Highlights & Insights¶
- "Causality > Semantic Similarity" for retrieval: This is the core insight. Many RAG failure cases occur because semantically related but causally irrelevant content is retrieved. CausalRAG effectively solves this problem via causal paths.
- Training-free, plug-and-play solution: Relying entirely on LLM capabilities, it requires no extra training and is easy to deploy.
- Progressive analysis of \(k\) and \(s\): Provides clear guidance on the tradeoff between retrieval depth/breadth and performance.
Limitations & Future Work¶
- Reliance on internal LLM knowledge for causal identification may lead to inaccuracies in specialized domains (e.g., medical or legal).
- Causal path identification requires additional LLM calls, introducing computational overhead.
- The evaluation dataset is relatively small (QA on academic papers), lacking large-scale, multi-domain validation.
- The quality of causal relationship identification directly affects downstream performance, yet an evaluation of causal identification accuracy is lacking.
Related Work & Insights¶
- vs GraphRAG: GraphRAG constructs general knowledge graphs, whereas CausalRAG focuses on causal subgraphs, making retrieval more targeted.

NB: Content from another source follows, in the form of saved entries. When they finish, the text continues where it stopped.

import Summits.QuantumFields.BalabanUV.Beta.KernelLegPullback
import Summits.QuantumFields.BalabanUV.Beta.SpineRecursiveParity

/-!
# `BalabanUV.Beta.GAN24.CubicSectorLegPullback` — binder row G-an2-4 ∕ (CONV-C), W-slot CT-W, conservation law (C)∕(C)sym AT LEVELS `j + 1 ≥ 1`, THE FIRST BRICK (T2 of this lineage's
# note `HOME/b2b-balaban-gan24-formalise-leaf-04/g68/EXIT-FACE-CURRENT-TOWER.md`) OF THE DESCENT OF HYPOTHESIS (D) OF 24_j: **THE COARSE DIVERGENCE OF A LEG OF THE VALUE-FUNCTION
# CUBIC TABLE `e3OfK Lc G_j S` IS THE FINE BLOCK PURE GAUGE READ ONE LEVEL DOWN THROUGH THE DRESSED CHAIN-RULE VERTEX** — per slot bond, per opposite leg, for ANY local table
# family `S` (an2 g48's leg pull-back `KernelLegPullback.mulLeg_coarseDiv_comp_coDressKBmAt_KInvStep` applied to `A = G_j ∘ vertexOfK G_j Lc S κ t` under the `mm`-read); for the
# FIRST leg by the leg antisymmetry of parity-odd tables (d1-leaf-05's `SpineRecursiveParity.trK_e3OfK_of_rows`)

NOT IN PRINT; OUR BOOKKEEPING ([folklore] kernel algebra BY NAME over an2 g48's `KernelLegPullback` (p367797 ✓), an2's `ValueJetGeneric.e3OfK_apply`, an5's `TameKernelCalculus`,
d1-leaf-05's `SpineRecursiveParity`, leaf-02's `BubbleParity`; G-an2-4 formalisation swarm, leaf prover `b2b-balaban-gan24-formalise-leaf-04`, gen 68).  HONEST FRAMING (cell contract,
verbatim): «discharging `BetaPertH` makes Bałaban's UV stability UNCONDITIONAL — a real constructive-QFT result; it is NOT the continuum limit and NOT the Clay problem.»  HONEST
DEPENDENCY (verbatim): «continuum YM on T⁴ ⇐ BetaPertH ∧ nine spine estimates (0/9 proved); BetaPertH ⇐ (D1) ∧ (D4) ∧ CAP+tail; G-an2-4 gates asym, D1 and NE2/3/4.»

WHY.  24_{j+1} (`VHWordsZeroLatticeStep`) holds under (D) «the level-`(j+1)` exit-face current is divergence-free» (ENGINE R-leaf04-g68-1: 9.4e-16 at level 1) and (Z) (discharged
generically by `ExitFaceCurrentCellTotals`).  (D) descends: the current is a face∕constant contraction of `e3OfK Lc G_j (SrecAt j)`, whose legs are multiplier legs of
`G_j ∘ vertexOfK G_j Lc S_j κ t ∘ G_j` read at the coarse points, and the coarse divergence of such a leg is the H-column Ward identity of `G_j` (an2's `colH_ward_KInvStep_all`):
`cH_j ×` the fine gradient of the block indicator inserted on the field leg of `G_j ∘ vertexOfK …`.  This file states that brick for the bare table, both legs.

WHAT ([folklore]; generic `d`, in-block root `ρ = toSite r`, `[NeZero Lc]`, every `j`, ANY local table family `S` on the step-`j` lattice; 0 `def`, 0 cited facts, 0 `def … : Prop`,
0 sorry), with `G_j = coDressKBmAt ρ Lc (KInvStep Lc j)`, `V = e3OfK Lc G_j S`, `cH_j = (stepScale d Lc j·Lc^{d+1})⁻¹`:
**`e3OfK_sndLeg_coarseDiv`**: `Σ_μ (V κ t x′ (y − e_μ) (inl a) (inl μ) − V κ t x′ y (inl a) (inl μ)) = −cH_j·Σ'_v Σ_κ′ (G_j ∘ vertexOfK G_j Lc S κ t) (Lc•x′) v (inr a) (inl κ′)·gaugeWt Lc y κ′ v`;
**`e3OfK_fstLeg_coarseDiv`** (parity-odd `S`: `trK (S κ u) = −sgnK (S κ u)`): `Σ_μ (V κ t (y − e_μ) z′ (inl μ) (inl b) − V κ t y z′ (inl μ) (inl b)) = +cH_j·Σ'_v Σ_κ′ (G_j ∘ vertexOfK G_j Lc S κ t)
(Lc•z′) v (inr b) (inl κ′)·gaugeWt Lc y κ′ v`.  Asserts NO value of Bałaban's tables; discharges NOTHING of (C)sym ∕ (Q-D) ∕ (Q-D-rate) ∕ «T2Shape» ∕ «T2Drift» ∕ (hW, hWall); NEVER
«G-an2-4 closed» as (CONV-C); NOT D1, NOT `BetaPertH`, NOT continuum, NOT Clay.  2026-08-23; no existing file touched.
-/

noncomputable section

open Finset
open scoped BigOperators
open Literature.MathematicalPhysics.QuantumFieldTheory
open Literature.MathematicalPhysics.QuantumFieldTheory.Balaban1983to89
open Literature.MathematicalPhysics.QuantumFieldTheory.Balaban1983to89.Beta
open ExpKernelCalculus (MKer comp)
open AffineAveraging (box toSite)
open B6BondElimination (unitVec)
open OneStepResolventKernel (Fib LocStencil)
open OneStepKernelFamily (KInvStep vertexOfK)
open BalabanStepJetsSucc (mmRead mmRead_inl_inl)
open Summit.QuantumFields.BalabanUV.Beta.TameKernelCalculus
open Summit.QuantumFields.BalabanUV.Beta.AxialDressingRooted (coDressKBmAt spr_coDressKBmAt one_le_of_neZero decays_coDressKBmAt_KInvStep)
open Summit.QuantumFields.BalabanUV.Beta.BorderedHessian (stepScale spr_KInvStep sgnK sgnK_apply sgnF_inl)
open Summit.QuantumFields.BalabanUV.Beta.KernelWardRelative (gaugeWt)
open Summit.QuantumFields.BalabanUV.Beta.KernelLegPullback (mulLeg_coarseDiv_comp_coDressKBmAt_KInvStep)
open Summit.QuantumFields.BalabanUV.Beta.SpineRooted (e3OfK e3OfK_apply)
open Summit.QuantumFields.BalabanUV.Beta.SpineRecursiveParity (trK_e3OfK_of_rows)
open Summit.QuantumFields.BalabanUV.Beta.BubbleParity (trK_coDressKBmAt_KInvStep spr_of_decays)
open Summit.QuantumFields.BalabanUV.Beta.VertexSandwichTransport (loc_vertexOfK)

namespace Summit.QuantumFields.BalabanUV.Beta.GAN24.CubicSectorLegPullback

variable {d : ℕ} {Lc : ℕ} [NeZero Lc] {r : Fin (d + 1) → ℕ} {S : Fin (d + 1) → (Fin (d + 1) → ℤ) → MKer (d + 1) (Fib d)} {Cs δs : ℝ}

/-- [folklore] **THE COARSE DIVERGENCE OF THE SECOND LEG OF `e3OfK Lc G_j S`** (per slot bond `(κ, t)`, per first leg `(x′, inl a)`; ANY local `S`):
`Σ_μ (V κ t x′ (y − e_μ) (inl a) (inl μ) − V κ t x′ y (inl a) (inl μ)) = −cH_j·Σ'_v Σ_κ′ (G_j ∘ vertexOfK G_j Lc S κ t) (Lc•x′) v (inr a) (inl κ′)·gaugeWt Lc y κ′ v` —
`e3OfK = −mmRead Lc (G_j ∘ vertexOfK … ∘ G_j)` and an2's `mulLeg_coarseDiv_comp_coDressKBmAt_KInvStep` with `A = G_j ∘ vertexOfK G_j Lc S κ t` (tame: spread ∘ local). -/
theorem e3OfK_sndLeg_coarseDiv (hr : r ∈ box (d + 1) Lc) (j : ℕ) (hS : LocStencil S Cs δs) (hδs : 0 < δs)
    (κ : Fin (d + 1)) (t x' y : Fin (d + 1) → ℤ) (a : Fin (d + 1)) :
    ∑ μ, (e3OfK Lc (coDressKBmAt (toSite r) Lc (KInvStep (d := d) Lc j)) S κ t x' (y - unitVec μ) (Sum.inl a) (Sum.inl μ)
        - e3OfK Lc (coDressKBmAt (toSite r) Lc (KInvStep (d := d) Lc j)) S κ t x' y (Sum.inl a) (Sum.inl μ)) =
      -((stepScale d Lc j * (Lc : ℝ) ^ (d + 1))⁻¹ *
        ∑' v, ∑ κ', comp (coDressKBmAt (toSite r) Lc (KInvStep (d := d) Lc j)) (vertexOfK (coDressKBmAt (toSite r) Lc (KInvStep (d := d) Lc j)) Lc S κ t)
          ((Lc : ℤ) • x') v (Sum.inr a) (Sum.inl κ') * gaugeWt Lc y κ' v) := by
  set G := coDressKBmAt (toSite r) Lc (KInvStep (d := d) Lc j) with hGdef
  have hG : Spr G := spr_coDressKBmAt (one_le_of_neZero Lc) hr (spr_KInvStep j)
  have hA : Tame (comp G (vertexOfK G Lc S κ t)) := (hG.comp_loc (loc_vertexOfK (N := Lc) hG hS hδs κ t)).tame
  have e : ∀ (z : Fin (d + 1) → ℤ) (μ : Fin (d + 1)), e3OfK Lc G S κ t x' z (Sum.inl a) (Sum.inl μ) =
      -(comp (comp G (vertexOfK G Lc S κ t)) G ((Lc : ℤ) • x') ((Lc : ℤ) • z) (Sum.inr a) (Sum.inr μ)) := by
    intro z μ
    rw [e3OfK_apply, mmRead_inl_inl]
  simp only [e, neg_sub_neg]
  rw [show (∑ μ : Fin (d + 1), (comp (comp G (vertexOfK G Lc S κ t)) G ((Lc : ℤ) • x') ((Lc : ℤ) • y) (Sum.inr a) (Sum.inr μ)
      - comp (comp G (vertexOfK G Lc S κ t)) G ((Lc : ℤ) • x') ((Lc : ℤ) • (y - unitVec μ)) (Sum.inr a) (Sum.inr μ))) =
      -∑ μ : Fin (d + 1), (comp (comp G (vertexOfK G Lc S κ t)) G ((Lc : ℤ) • x') ((Lc : ℤ) • (y - unitVec μ)) (Sum.inr a) (Sum.inr μ)
      - comp (comp G (vertexOfK G Lc S κ t)) G ((Lc : ℤ) • x') ((Lc : ℤ) • y) (Sum.inr a) (Sum.inr μ)) by
    rw [← Finset.sum_neg_distrib]; exact Finset.sum_congr rfl fun μ _ => by ring]
  rw [mulLeg_coarseDiv_comp_coDressKBmAt_KInvStep hr j hA ((Lc : ℤ) • x') (Sum.inr a) y]

/-- [folklore] **THE COARSE DIVERGENCE OF THE FIRST LEG**, for a table family with parity-odd rows (`trK (S κ u) = −sgnK (S κ u)` — every `SrecAt j`, d1-leaf-05's `trK_SrecAt`): the
cubic table is then antisymmetric on its ff legs (`trK_e3OfK_of_rows`), so the first-leg divergence is MINUS the second-leg one with the legs exchanged:
`Σ_μ (V κ t (y − e_μ) z′ (inl μ) (inl b) − V κ t y z′ (inl μ) (inl b)) = +cH_j·Σ'_v Σ_κ′ (G_j ∘ vertexOfK G_j Lc S κ t) (Lc•z′) v (inr b) (inl κ′)·gaugeWt Lc y κ′ v`. -/
theorem e3OfK_fstLeg_coarseDiv (hr : r ∈ box (d + 1) Lc) (j : ℕ) (hS : LocStencil S Cs δs) (hδs : 0 < δs) (hpar : ∀ κ u, trK (S κ u) = -sgnK (S κ u))
    (κ : Fin (d + 1)) (t y z' : Fin (d + 1) → ℤ) (b : Fin (d + 1)) :
    ∑ μ, (e3OfK Lc (coDressKBmAt (toSite r) Lc (KInvStep (d := d) Lc j)) S κ t (y - unitVec μ) z' (Sum.inl μ) (Sum.inl b)
        - e3OfK Lc (coDressKBmAt (toSite r) Lc (KInvStep (d := d) Lc j)) S κ t y z' (Sum.inl μ) (Sum.inl b)) =
      (stepScale d Lc j * (Lc : ℝ) ^ (d + 1))⁻¹ *
        ∑' v, ∑ κ', comp (coDressKBmAt (toSite r) Lc (KInvStep (d := d) Lc j)) (vertexOfK (coDressKBmAt (toSite r) Lc (KInvStep (d := d) Lc j)) Lc S κ t)
          ((Lc : ℤ) • z') v (Sum.inr b) (Sum.inl κ') * gaugeWt Lc y κ' v := by
  set G := coDressKBmAt (toSite r) Lc (KInvStep (d := d) Lc j) with hGdef
  have hG : Spr G := spr_coDressKBmAt (one_le_of_neZero Lc) hr (spr_KInvStep j)
  have hVpar := trK_e3OfK_of_rows (N := Lc) hG (trK_coDressKBmAt_KInvStep hr j) hS hδs hpar κ t
  -- leg antisymmetry on the ff block
  have anti : ∀ (x z : Fin (d + 1) → ℤ) (α β : Fin (d + 1)), e3OfK Lc G S κ t x z (Sum.inl α) (Sum.inl β) = -e3OfK Lc G S κ t z x (Sum.inl β) (Sum.inl α) := by
    intro x z α β
    have h := congrFun (congrFun (congrFun (congrFun hVpar z) x) (Sum.inl β)) (Sum.inl α)
    simp only [trK_apply, Pi.neg_apply, sgnK_apply, sgnF_inl, one_mul] at h
    exact h
  have e : ∀ μ : Fin (d + 1), e3OfK Lc G S κ t (y - unitVec μ) z' (Sum.inl μ) (Sum.inl b) - e3OfK Lc G S κ t y z' (Sum.inl μ) (Sum.inl b) =
      -(e3OfK Lc G S κ t z' (y - unitVec μ) (Sum.inl b) (Sum.inl μ) - e3OfK Lc G S κ t z' y (Sum.inl b) (Sum.inl μ)) := by
    intro μ
    rw [anti (y - unitVec μ) z' μ b, anti y z' μ b]
    ring
  rw [Finset.sum_congr rfl fun μ _ => e μ, Finset.sum_neg_distrib, e3OfK_sndLeg_coarseDiv hr j hS hδs κ t z' y b, neg_neg]

end Summit.QuantumFields.BalabanUV.Beta.GAN24.CubicSectorLegPullback

end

- vs HippoRAG2: HippoRAG2 simulates brain memory retrieval, while CausalRAG provides more structured reasoning through causal paths.
- vs Standard RAG: Semantic retrieval cannot handle causal reasoning demands, a gap that CausalRAG successfully fills.
Rating¶
- Novelty: ⭐⭐⭐⭐ The combination of causal graphs and RAG is valuable, though the implementation relies heavily on LLM prompting.
- Experimental Thoroughness: ⭐⭐⭐ Small datasets and limited evaluation metrics.
- Writing Quality: ⭐⭐⭐⭐ Clear elaboration of motivations and methodologies.
- Value: ⭐⭐⭐⭐ Provides a new direction for causal-aware retrieval in RAG systems.